# IA Project - Face Recognition with Dynamic Triplet Loss

References: https://openaccess.thecvf.com/content_ICCV_2019/papers/Zhang_Learning_Local_Descriptors_With_a_CDF-Based_Dynamic_Soft_Margin_ICCV_2019_paper.pdf

Dataset: http://vis-www.cs.umass.edu/lfw/#download

In [1]:
import torch
from matplotlib import pyplot as plt
from torchvision import datasets
import torchvision.transforms.functional as TF
import torchvision.transforms as T
import numpy as np
import collections
import PIL.Image
from torch.utils.data import DataLoader, Subset
import os
import random

import torch.nn as nn
import torch.nn.functional as F
import torch.optim as optim

In [2]:
dev = torch.device("cuda" if torch.cuda.is_available() else "cpu")
print(dev)

cpu


### Pre-precessing data

In [3]:
#path
data_path = "./LFW_DIR"
train_path = "./data/train_pairs.txt"
test_path = "./data/test_pairs.txt"
people_path = "./data/people.txt"

In [4]:
norm_mean = (0.485, 0.456, 0.406)
norm_std = (0.229, 0.224, 0.225)

test_transform = T.Compose([
    T.Resize(250),  # make 250x250
    T.CenterCrop(150),   # then take 150x150 center crop
    T.ToTensor(),
    T.Normalize(norm_mean, norm_std),
])

train_transform = T.Compose([
    T.Resize(250),
    T.RandomCrop(150),
    T.RandomHorizontalFlip(),
    T.ToTensor(),
    T.Normalize(norm_mean, norm_std),
])

In [5]:
def readPeople(people_path):
  people_list = []
  with open(people_path, 'r') as file:
    for line in file.readlines():
      person = line.strip().split()
      people_list.append(person)
  return people_list

In [6]:
people_list= readPeople(people_path)
# people_list

In [7]:
# cambiare i nomi con le labels
def getLabeledImages(data_path, people_list):
  labeledImages = {}
  label = 0
  

  for person in people_list:
    if int(person[1]) > 1:    # se ho più di una immagine per persona
      for img_id in range(1, int(person[1])+1):
        path = os.path.join(data_path, person[0], person[0] + '_' + '%04d' % img_id + '.jpg')
        labeledImages[path] = label
      label += 1

  return labeledImages

In [8]:
labeledImages = getLabeledImages(data_path, people_list)
print(len(labeledImages.keys()))    # dizionario 'img_path: label'
print(len(set(labeledImages.values())))

9164
1680


In [11]:
class LFWDataset(torch.utils.data.Dataset):

  def __init__(self, labeledImages, transform=None):
    self.transform = transform
    self.labeledImages = labeledImages
    self.images = list(labeledImages.keys())
    # self.indeces = indeces

  def __len__(self):
    return len(self.images)

  def __getitem__(self, index):
    anchor_path = self.images[index]
    anchor_label = self.labeledImages[anchor_path]
    anchor_img = PIL.Image.open(anchor_path)

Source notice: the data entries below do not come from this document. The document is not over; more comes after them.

/-- **Rank rigidity, the elliptic rank-four exception.**  If the polar form of `q` has radical of codimension `≥ 4` and the quadratic `g`
vanishes on `Z(q)` without being `0` or `q`, then `g` or `q + g` is a product of two affine functions.  (By `eq_zero_or_eq_of_bias_pos` /
`eq_zero_or_eq_of_rank_six` / `even_rank` this can only happen for the pure elliptic rank-four shape; the sign of `bias q` is not even needed.) -/
theorem mul_of_elliptic_four {q g : M → ZMod 2} {B : LinearMap.BilinForm (ZMod 2) M} (hB : ∀ x w, q (x + w) = q x + q w + q 0 + B x w)
    (hrank : finrank (ZMod 2) (rad B) + 4 ≤ finrank (ZMod 2) M) (hg : IsQuadFn g) (hZ : ∀ x, q x = 0 → g x = 0)
    (h1 : ¬ ∀ x, g x = 0) (h2 : ¬ ∀ x, g x = q x) :
    ∃ μ₁ μ₂ : M → ZMod 2, IsAffineFn μ₁ ∧ IsAffineFn μ₂ ∧ ((∀ x, g x = μ₁ x * μ₂ x) ∨ (∀ x, q x + g x = μ₁ x * μ₂ x)) := by
  classical
  -- the radical has codimension exactly `4`
  have h6 : ¬ finrank (ZMod 2) (rad B) + 6 ≤ finrank (ZMod 2) M := fun h =>
    (eq_zero_or_eq_of_rank_six hB h hg hZ).elim h1 h2
  obtain ⟨n, hn⟩ := even_rank hB
  set V := finrank (ZMod 2) M with hV
  set d := finrank (ZMod 2) (rad B) with hd
  have hd4 : d + 4 = V := by omega
  -- powers of two: `2^V = 16 P`, `P = 2^d`
  set P : ℤ := 2 ^ d with hP
  have hP1 : 1 ≤ P := one_le_pow₀ (by norm_num)
  have e16 : (2 : ℤ) ^ V = 16 * P := by rw [← hd4, pow_add, hP]; ring
  -- the polar form of `g` and of `q + g`
  obtain ⟨C, hC⟩ := hg
  have hC' : ∀ x w, (fun x => q x + g x) (x + w) = (fun x => q x + g x) x + (fun x => q x + g x) w + (fun x => q x + g x) 0 + (B + C) x w := by
    intro x w; simp only [LinearMap.add_apply]; rw [hB, hC]; ring
  -- `q` has a zero (its bias is not `|M|`... simply: `bias q < 0 < |M|` rules out `q ≡ 1`? no — `q ≡ 1` HAS negative bias; use the rank)
  have hBne : ∃ a b, B a b ≠ 0 := by
    by_contra hno; push Not at hno
    have htop : rad B = ⊤ := by rw [eq_top_iff]; intro x _; rw [mem_rad]; exact hno x
    have : d = V := by rw [hd, htop, finrank_top]
    omega
  obtain ⟨a₀, b₀, hab₀⟩ := hBne
  have hx₀ : ∃ x₀, q x₀ = 0 := by
    by_contra hno; push Not at hno
    have hone : ∀ x, q x = q 0 := fun x => by rw [zmod2_eq_one_of_ne_zero (hno x), zmod2_eq_one_of_ne_zero (hno 0)]
    exact hab₀ (polar_eq_zero_of_const hB hone a₀ b₀)
  obtain ⟨x₀, hx₀⟩ := hx₀
  -- both pieces take both values
  push Not at h1 h2
  obtain ⟨x₁, hx₁⟩ := h1
  obtain ⟨x₂, hx₂⟩ := h2
  have hg₀ : g x₀ = 0 := hZ x₀ hx₀
  have hv : ∃ v, g v ≠ g 0 := by
    by_cases h : g 0 = 0
    · exact ⟨x₁, by rw [h]; exact hx₁⟩
    · exact ⟨x₀, by rw [hg₀]; exact Ne.symm h⟩
  have hv' : ∃ v, (fun x => q x + g x) v ≠ (fun x => q x + g x) 0 := by
    have e₀ : q x₀ + g x₀ = 0 := by rw [hx₀, hg₀, add_zero]
    have e₂ : q x₂ + g x₂ ≠ 0 := by
      intro e; apply hx₂
      rcases zmod2_cases (q x₂) with a | a <;> rcases zmod2_cases (g x₂) with b | b <;> rw [a, b] at e ⊢ <;>
        first | rfl | exact absurd e (by decide)
    by_cases h : q 0 + g 0 = 0
    · exact ⟨x₂, by show q x₂ + g x₂ ≠ q 0 + g 0; rw [h]; exact e₂⟩
    · exact ⟨x₀, by show q x₀ + g x₀ ≠ q 0 + g 0; rw [e₀]; exact Ne.symm h⟩
  obtain ⟨v, hv⟩ := hv
  obtain ⟨v', hv'⟩ := hv'
  -- biases
  have e := bias_add_card_eq (M := M) hZ
  have b1 := two_mul_bias_le hC hv
  have b2 := two_mul_bias_le (f := fun x => q x + g x) hC' hv'
  have sq := bias_sq_le_pow (M := M) hB
  have sg := bias_sq_le_pow (M := M) hC
  have sg' := bias_sq_le_pow (M := M) (f := fun x => q x + g x) hC'
  rw [← hV] at e b1 b2 sq sg sg'
  set dg := finrank (ZMod 2) (rad C) with hdg
  set dg' := finrank (ZMod 2) (rad (B + C)) with hdg'
  -- `|bias q| ≤ 4P`
  have hq4 : -(4 * P) ≤ bias q := by
    have h1' : bias q ^ 2 ≤ (4 * P) ^ 2 := by
      calc bias q ^ 2 ≤ 2 ^ (V + d) := sq
        _ = (4 * P) ^ 2 := by rw [← hd4, hP]; ring
    have := abs_le_of_sq_le_sq' h1' (by positivity)
    linarith [this.1]
  have hgpos : 4 * P ≤ bias g := by linarith
  have hg'pos : 4 * P ≤ bias (fun x => q x + g x) := by linarith
  -- the forms of the pieces are non-zero (else the piece would be balanced)
  have hCne : ∃ a b, C a b ≠ 0 := by
    by_contra hno; push Not at hno
    have := bias_eq_zero_of_affine (isAffineFn_of_polar_zero hC hno) hv
    linarith
  have hC'ne : ∃ a b, (B + C) a b ≠ 0 := by
    by_contra hno; push Not at hno
    have := bias_eq_zero_of_affine (m := fun x => q x + g x) (isAffineFn_of_polar_zero hC' hno) hv'
    linarith
  obtain ⟨a, b, hab⟩ := hCne
  obtain ⟨a', b', hab'⟩ := hC'ne
  -- parity and subadditivity of the radicals
  obtain ⟨n₁, hn₁⟩ := even_rank hC
  obtain ⟨n₂, hn₂⟩ := even_rank (q := fun x => q x + g x) hC'
  rw [← hV] at hn₁ hn₂
  have hsub : dg + dg' ≤ V + d := by
    have h := finrank_rad_add_le (M := M) C (B + C)
    have hBC : C + (B + C) = B := by rw [← add_assoc, add_comm C B, add_assoc, bilin_add_self, add_zero]
    rw [hBC] at h
    exact h
  -- one of the pieces has rank two
  have hcase : V ≤ dg + 2 ∨ V ≤ dg' + 2 := by
    by_contra hno
    push Not at hno
    obtain ⟨hno1, hno2⟩ := hno
    have hdg4 : dg + 4 ≤ V := by omega
    have hdg'4 : dg' + 4 ≤ V := by omega
    have x4 : bias g ≤ 4 * P := by
      have h1' : bias g ^ 2 ≤ (4 * P) ^ 2 := by
        calc bias g ^ 2 ≤ 2 ^ (V + dg) := sg
          _ ≤ 2 ^ (d + 4 + d) := pow_le_pow_right₀ (by norm_num) (by omega)
          _ = (4 * P) ^ 2 := by rw [hP]; ring
      exact (abs_le_of_sq_le_sq' h1' (by positivity)).2
    have y4 : bias (fun x => q x + g x) ≤ 4 * P := by
      have h1' : bias (fun x => q x + g x) ^ 2 ≤ (4 * P) ^ 2 := by
        calc bias (fun x => q x + g x) ^ 2 ≤ 2 ^ (V + dg') := sg'
          _ ≤ 2 ^ (d + 4 + d) := pow_le_pow_right₀ (by norm_num) (by omega)
          _ = (4 * P) ^ 2 := by rw [hP]; ring
      exact (abs_le_of_sq_le_sq' h1' (by positivity)).2
    linarith
  rcases hcase with hr | hr
  · obtain ⟨μ₁, μ₂, hμ₁, hμ₂, hμ⟩ := mul_of_rank_two_of_bias_pos hC hab (by rw [← hV, ← hdg]; exact hr) (by linarith)
    exact ⟨μ₁, μ₂, hμ₁, hμ₂, Or.inl hμ⟩
  · obtain ⟨μ₁, μ₂, hμ₁, hμ₂, hμ⟩ :=
      mul_of_rank_two_of_bias_pos (f := fun x => q x + g x) hC' hab' (by rw [← hV, ← hdg']; exact hr) (by linarith)
    exact ⟨μ₁, μ₂, hμ₁, hμ₂, Or.inr hμ⟩

/-! ## The umbrella classification -/

/-- **Classification of the degree-two ideal of `Z(q)`** (the whole R7 case table in one statement).  Let `q` be a non-constant quadratic
function (polar form `B`) and `g` a quadratic function vanishing on `Z(q)`.  Then one of:
(A) `g = 0` or `g = q`;
(B) `g` or `q + g` is a product of two affine functions (so has rank `≤ 2`, `PstarRankRigidityTwo.finrank_le_rad_symForm`);
(C) `q = μ₁ μ₂ + 1` with `μ₁ = B(·) b + q b + q 0`, `μ₂ = B(·) a + q a + q 0` for some `a, b` with `B a b = 1` — `Z(q)` is the codimension-two
    NOR flat `{μ₁ = μ₂ = 1}` — and `g = (μ₁ + 1)·m₁ + (μ₂ + 1)·m₂` with `m₁, m₂` affine. -/
theorem classification {q g : M → ZMod 2} {B : LinearMap.BilinForm (ZMod 2) M} (hB : ∀ x w, q (x + w) = q x + q w + q 0 + B x w)
    (hq : ∃ v, q v ≠ q 0) (hg : IsQuadFn g) (hZ : ∀ x, q x = 0 → g x = 0) :
    ((∀ x, g x = 0) ∨ (∀ x, g x = q x)) ∨
    (∃ μ₁ μ₂ : M → ZMod 2, IsAffineFn μ₁ ∧ IsAffineFn μ₂ ∧ ((∀ x, g x = μ₁ x * μ₂ x) ∨ (∀ x, q x + g x = μ₁ x * μ₂ x))) ∨
    (∃ a b : M, B a b = 1 ∧ (∀ x, q x = (B x b + (q b + q 0)) * (B x a + (q a + q 0)) + 1) ∧
      ∃ m₁ m₂ : M → ZMod 2, IsAffineFn m₁ ∧ IsAffineFn m₂ ∧
        ∀ x, g x = (B x b + (q b + q 0) + 1) * m₁ x + (B x a + (q a + q 0) + 1) * m₂ x) := by
  classical
  by_cases htr : ∃ r, ∀ x, q (x + r) = q x + 1
  · -- translation type, any rank
    obtain ⟨r, hr⟩ := htr
    rcases eq_zero_or_eq_or_mul_of_translation hB hr hg hZ with h | h | ⟨α, β, hα, hβ, h⟩
    · exact Or.inl (Or.inl h)
    · exact Or.inl (Or.inr h)
    · exact Or.inr (Or.inl ⟨α, β, hα, hβ, Or.inl h⟩)
  · -- no translation direction: `q` is constant on the radical, and `B ≠ 0`
    push Not at htr
    have hinv : ∀ r ∈ rad B, q r = q 0 := by
      intro r hr
      by_contra hne
      have hr1 : q r + q 0 = 1 := by
        rcases zmod2_cases (q r) with e | e <;> rcases zmod2_cases (q 0) with e' | e' <;> rw [e, e'] at hne ⊢ <;>
          first | exact absurd rfl hne | decide
      obtain ⟨x, hx⟩ := htr r
      exact hx (by rw [hB, polar_symm hB, mem_rad.1 hr x, add_zero, add_assoc, hr1])
    have hBne : ∃ a b, B a b ≠ 0 := by
      by_contra hno; push Not at hno
      obtain ⟨v, hv⟩ := hq
      obtain ⟨x, hx⟩ := htr v
      exact hx (flips_of_affine (isAffineFn_of_polar_zero hB hno) hv x)
    obtain ⟨a, b, hab⟩ := hBne
    have hab1 : B a b = 1 := zmod2_eq_one_of_ne_zero hab
    have h2 := finrank_rad_add_two_le (polar_self hB) (polar_symm hB) hab
    by_cases hr2 : finrank (ZMod 2) M ≤ finrank (ZMod 2) (rad B) + 2
    · -- rank two: OR-set or NOR flat
      rcases classification_rank_two hB hab1 hr2 hinv hg hZ with ⟨-, h⟩ | ⟨hq1, m₁, m₂, hm₁, hm₂, h⟩
      · exact Or.inl h
      · exact Or.inr (Or.inr ⟨a, b, hab1, hq1, m₁, m₂, hm₁, hm₂, h⟩)
    · -- rank at least four (parity): rigid, or the elliptic bundle
      obtain ⟨n, hn⟩ := even_rank hB
      have h4 : finrank (ZMod 2) (rad B) + 4 ≤ finrank (ZMod 2) M := by omega
      by_cases hA : (∀ x, g x = 0) ∨ (∀ x, g x = q x)
      · exact Or.inl hA
      · push Not at hA
        obtain ⟨μ₁, μ₂, hμ₁, hμ₂, h⟩ := mul_of_elliptic_four hB h4 hg hZ (by simpa using hA.1) (by simpa using hA.2)
        exact Or.inr (Or.inl ⟨μ₁, μ₂, hμ₁, hμ₂, h⟩)

end Summit.PneNP.PneNP.Theorems.PstarRankRigidityFour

    # get positive image path
    positive_list = [item for item in self.images if self.labeledImages[item] == anchor_label and item != anchor_path]
    positive_path = random.choice(positive_list)

    # get negative image path
    negative_list = [item for item in self.labeledImages.keys() if item not in positive_list]
    negative_path = random.choice(negative_list)

    # get images from paths
    positive_img = PIL.Image.open(positive_path)
    negative_img = PIL.Image.open(negative_path)

    # transform images
    if self.transform:
      anchor_img = self.transform(anchor_img)
      positive_img = self.transform(positive_img)
      negative_img = self.transform(negative_img)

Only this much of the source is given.